Proprietários ricos tentaram impedir parques eólicos que pudessem aparecer à vista do oceano. Grupos de astroturf que afirmam ser defensores do ambiente, mas que na verdade são apoiados pelos interesses da indústria dos combustíveis fósseis, lançaram campanhas de desinformação.
Em 2023, muitos políticos republicanos e grupos conservadores atribuíram imediatamente a culpa pelas mortes de baleias na costa de Nova Iorque e Nova Jersey aos promotores eólicos offshore, mas as evidências apontam, em vez disso, para o aumento das colisões no tráfego de navios e emaranhados com artes de pesca.
Esta desinformação pode reduzir o apoio público e retardar o progresso dos projetos.
Esforços para manter a indústria eólica offshore em funcionamento
A administração Biden estabeleceu a meta de instalar 30 gigawatts de capacidade eólica offshore até 2030, mas estimativas recentes indicam que o número real será próximo da metade disso.

AP Foto/David Goldman
Apesar dos desafios, os desenvolvedores têm motivos para seguir em frente.
A Lei de Redução da Inflação proporciona incentivos, incluindo créditos fiscais federais, para o desenvolvimento de projectos de energia limpa e para promotores que construam instalações portuárias em locais que anteriormente dependiam de indústrias de combustíveis fósseis.
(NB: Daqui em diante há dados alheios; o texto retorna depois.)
import Literature.Analysis.FluidPDE.ClassicalLqRateEnergy
import HarnessLib

/-!
# Local energy classes up to the top time for classical `L^q` solutions: the range with absorption

Analysis/FluidPDE proofs file (theorems only; no definitions, no named facts) on the discharge
path of the named fact `Literature.Analysis.FluidPDE.chaeWolf2017_dss_typeI_decay`
(`ChaeWolfRemovingDSS.lean`; D. Chae, J. Wolf, arXiv:1610.09464, Thm. 1.1). It renders **Step 2**
of the printed proof (arXiv p. 5–6), the local energy bound (2.4c) *with the absorption of the
terms `II` and `III`*, which is what makes the step work for every `p ≥ 4`:

> "`II ≤ … ≤ C R^{…} ‖uϕ‖_{L^{q/(q−2)}(…; L^{p/(p−2)})} ‖u‖²_{L^∞(−λ²,−1;L^p)}`. In case `p ≥ 4`,
> having `p/(p−2) ≤ 2`, with the help of Jensen's inequality … `≤ C R^{1/2} ‖uϕ‖_{L^∞(…;L²)}`
> and by Young's inequality `II ≤ (1/16)‖uϕ‖²_{L^∞(…;L²)} + C R ‖u‖⁴_{L^∞(−λ²,−1;L^p)}`."
> (and the same for `III` with the pressure (2.4b)).

In the language of the companion `ClassicalLqRateEnergy.lean` (rate `‖u(t)‖_{L^q} ≤ K₀(−t)^{−κ}`
on `(−T, 0)`): there the terms `II, III` were bounded by `‖u(t)‖_q³ ∼ (−t)^{−3κ}`, integrable only
for `3κ < 1` (`q < 9` for DSS solutions); here, for a cut-off `φ = χ²`, one factor `χ|u|` is
kept in the energy `e(t) = ∫ χ²|u(t)|²` by Cauchy–Schwarz,
`|II| + |III| ≲ e(t)^{1/2} ‖u(t)‖_q²` (`q ≥ 4`), and `‖u(t)‖_q² ∼ (−t)^{−2κ}` is integrable as soon
as `2κ < 1` (every `q` for DSS solutions, `κ = (q−3)/(2q)`); the energy factor is absorbed through
`max_{[t₀,t]} e ≤ A + B (max e)^{1/2} ⇒ max e ≤ 2A + B²`.

* `abs_flux_cutoff_sq_le` — the slice bound with absorption;
* `exists_uniform_energy_bound_absorb` — the uniform bound up to `t = 0`;
* `IsClassicalNSSolutionOn.exists_energy_classes_of_rate_absorb` — **(2.4c)** on every cylinder
  `Q_ρ(0, x₀)`, `ρ² < T`, under `2κ < 1` and `4 ≤ q`:
  `sup_{−ρ²<t<0} ∫_{B(x₀,ρ)}|u(t)|² < ∞`, `∫∫_{Q_ρ(0,x₀)} |∇u|² < ∞`.

## References

* D. Chae, J. Wolf, arXiv:1610.09464, §2 Step 2, (2.4c)–(2.4g) (p. 5–6). [ChaeWolf2017RemovingDSS]
-/

noncomputable section

open MeasureTheory TopologicalSpace Set Function Filter Metric
open _root_.Topology
open scoped Laplacian InnerProductSpace RealInnerProductSpace ENNReal NNReal ContDiff

namespace Literature.Analysis.FluidPDE

namespace ChaeWolfEnergy

open PressureNormalisation PressureNormalisationL3

/-! ### Two more Hölder bounds on balls

(Cauchy–Schwarz on a ball is `integral_mul_le_sqrt_mul_sqrt` of `TaoEnergyLocalisationProofs`
with `μ := volume.restrict B`.) -/

section Slice

variable {q : ℝ} (x₀ : (EuclideanSpace ℝ (Fin 3))) (R : ℝ)

/-- **`∫_B ‖v‖⁴ ≤ |B|^{1−4/q} M⁴`** and integrability, for `‖v‖_{L^q} ≤ M`, `4 ≤ q`. [folklore] -/
theorem setIntegral_norm_four_le {v : (EuclideanSpace ℝ (Fin 3)) → (EuclideanSpace ℝ (Fin 3))}
    (hv : Continuous v) (hq : 4 ≤ q) {M : ℝ≥0} (hM : eLpNorm v (ENNReal.ofReal q) volume ≤ M) :
    ∫ y in closedBall x₀ R, ‖v y‖ ^ 4 ≤
      ((volume : Measure (EuclideanSpace ℝ (Fin 3))).real (closedBall x₀ R)) ^ (1 - 4 / q) *
        (M : ℝ) ^ 4 := by
  have hq0 : 0 < q := by linarith
  have hq1 : (1 : ℝ≥0∞) ≤ ENNReal.ofReal (q / 4) := by
    rw [← ENNReal.ofReal_one]; exact ENNReal.ofReal_le_ofReal (by linarith)
  have e : eLpNorm (fun y => ‖v y‖ ^ (4 : ℝ)) (ENNReal.ofReal (q / 4)) volume =
      eLpNorm v (ENNReal.ofReal (q / 4) * ENNReal.ofReal 4) volume ^ (4 : ℝ) :=
    eLpNorm_norm_rpow v (by norm_num)
  have e2 : ENNReal.ofReal (q / 4) * ENNReal.ofReal 4 = ENNReal.ofReal q := by
    rw [← ENNReal.ofReal_mul (by linarith)]; congr 1; ring
  have e3 : (fun y => ‖v y‖ ^ (4 : ℝ)) = fun y => ‖v y‖ ^ 4 := by
    funext y; exact_mod_cast Real.rpow_natCast ‖v y‖ 4
  rw [e2, e3] at e
  have hbound : eLpNorm (fun y => ‖v y‖ ^ 4) (ENNReal.ofReal (q / 4)) volume ≤ ((M ^ 4 : ℝ≥0) : ℝ≥0∞) := by
    rw [e, ENNReal.coe_pow]
    have : eLpNorm v (ENNReal.ofReal q) volume ^ (4 : ℝ) = eLpNorm v (ENNReal.ofReal q) volume ^ 4 := by
      exact_mod_cast ENNReal.rpow_natCast _ 4
    rw [this]; gcongr
  have hmeas : AEStronglyMeasurable (fun y => ‖v y‖ ^ 4) volume := (hv.norm.pow 4).aestronglyMeasurable
  have hB := PressureNormalisation.setIntegral_norm_le_of_eLpNorm_le hmeas hq1 ENNReal.ofReal_ne_top
    hbound x₀ R
  rw [ENNReal.toReal_ofReal (by linarith), inv_div] at hB
  have e4 : ∫ y in closedBall x₀ R, ‖v y‖ ^ 4 = ∫ y in closedBall x₀ R, ‖‖v y‖ ^ 4‖ :=
    integral_congr_ae (Eventually.of_forall fun y => (Real.norm_of_nonneg (by positivity)).symm)
  rw [e4]
  simpa using hB

/-- **`∫_B |Q|² ≤ |B|^{1−4/q} P²`** and integrability of `Q²` on `B`, for `Q ∈ L^{q/2}`,
`‖Q‖_{L^{q/2}} ≤ P`, `4 ≤ q`. [folklore] -/
theorem setIntegral_sq_le {Q : (EuclideanSpace ℝ (Fin 3)) → ℝ} (hq : 4 ≤ q)
    (hQ : MemLp Q (ENNReal.ofReal (q / 2)) volume) {P : ℝ≥0}
    (hP : eLpNorm Q (ENNReal.ofReal (q / 2)) volume ≤ P) :
    IntegrableOn (fun y => Q y ^ 2) (closedBall x₀ R) volume ∧
    ∫ y in closedBall x₀ R, Q y ^ 2 ≤
      ((volume : Measure (EuclideanSpace ℝ (Fin 3))).real (closedBall x₀ R)) ^ (1 - 4 / q) *
        (P : ℝ) ^ 2 := by
  have hq0 : 0 < q := by linarith
  have hq1 : (1 : ℝ≥0∞) ≤ ENNReal.ofReal (q / 4) := by
    rw [← ENNReal.ofReal_one]; exact ENNReal.ofReal_le_ofReal (by linarith)
  have e : eLpNorm (fun y => ‖Q y‖ ^ (2 : ℝ)) (ENNReal.ofReal (q / 4)) volume =
      eLpNorm Q (ENNReal.ofReal (q / 4) * ENNReal.ofReal 2) volume ^ (2 : ℝ) :=
    eLpNorm_norm_rpow Q (by norm_num)
  have e2 : ENNReal.ofReal (q / 4) * ENNReal.ofReal 2 = ENNReal.ofReal (q / 2) := by
    rw [← ENNReal.ofReal_mul (by linarith)]; congr 1; ring
  have e3 : (fun y => ‖Q y‖ ^ (2 : ℝ)) = fun y => Q y ^ 2 := by
    funext y; rw [Real.rpow_two, Real.norm_eq_abs, sq_abs]
  rw [e2, e3] at e
  have hmeas : AEStronglyMeasurable (fun y => Q y ^ 2) volume := by
    have h1 : AEStronglyMeasurable (fun y => ‖Q y‖ ^ (2 : ℝ)) volume :=
      (Real.continuous_rpow_const (by norm_num : (0 : ℝ) ≤ 2)).comp_aestronglyMeasurable hQ.1.norm
    rwa [e3] at h1
  have hmem : MemLp (fun y => Q y ^ 2) (ENNReal.ofReal (q / 4)) volume := by
    refine ⟨hmeas, ?_⟩
    rw [e]
    exact ENNReal.rpow_lt_top_of_nonneg (by norm_num) hQ.eLpNorm_ne_top
  have hbound : eLpNorm (fun y => Q y ^ 2) (ENNReal.ofReal (q / 4)) volume ≤ ((P ^ 2 : ℝ≥0) : ℝ≥0∞) := by
    rw [e, ENNReal.coe_pow]
    have : eLpNorm Q (ENNReal.ofReal (q / 2)) volume ^ (2 : ℝ) = eLpNorm Q (ENNReal.ofReal (q / 2)) volume ^ 2 := by
      exact_mod_cast ENNReal.rpow_natCast _ 2
    rw [this]; gcongr
  have hB := PressureNormalisation.setIntegral_norm_le_of_eLpNorm_le hmeas hq1 ENNReal.ofReal_ne_top
    hbound x₀ R
  rw [ENNReal.toReal_ofReal (by linarith), inv_div] at hB
  refine ⟨(hmem.locallyIntegrable hq1).integrableOn_isCompact (isCompact_closedBall x₀ R), ?_⟩
  have e4 : ∫ y in closedBall x₀ R, Q y ^ 2 = ∫ y in closedBall x₀ R, ‖Q y ^ 2‖ :=
    integral_congr_ae (Eventually.of_forall fun y => (Real.norm_of_nonneg (sq_nonneg _)).symm)
  rw [e4]
  simpa using hB

end Slice

/-! ### The slice bound with absorption -/

section Flux

variable {q : ℝ}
A maioria dos governos dos estados costeiros também está a facilitar projectos, permitindo um reajuste de preços após terem sido dadas as aprovações ambientais. Eles vêem a energia eólica offshore como uma oportunidade para o crescimento económico.
Estes benefícios financeiros podem tornar a construção de uma indústria eólica offshore mais atractiva para empresas que necessitam de estabilidade de mercado e de um conjunto de projectos para ajudar a reduzir custos – projectos que podem criar empregos e impulsionar o crescimento económico e um ambiente mais limpo.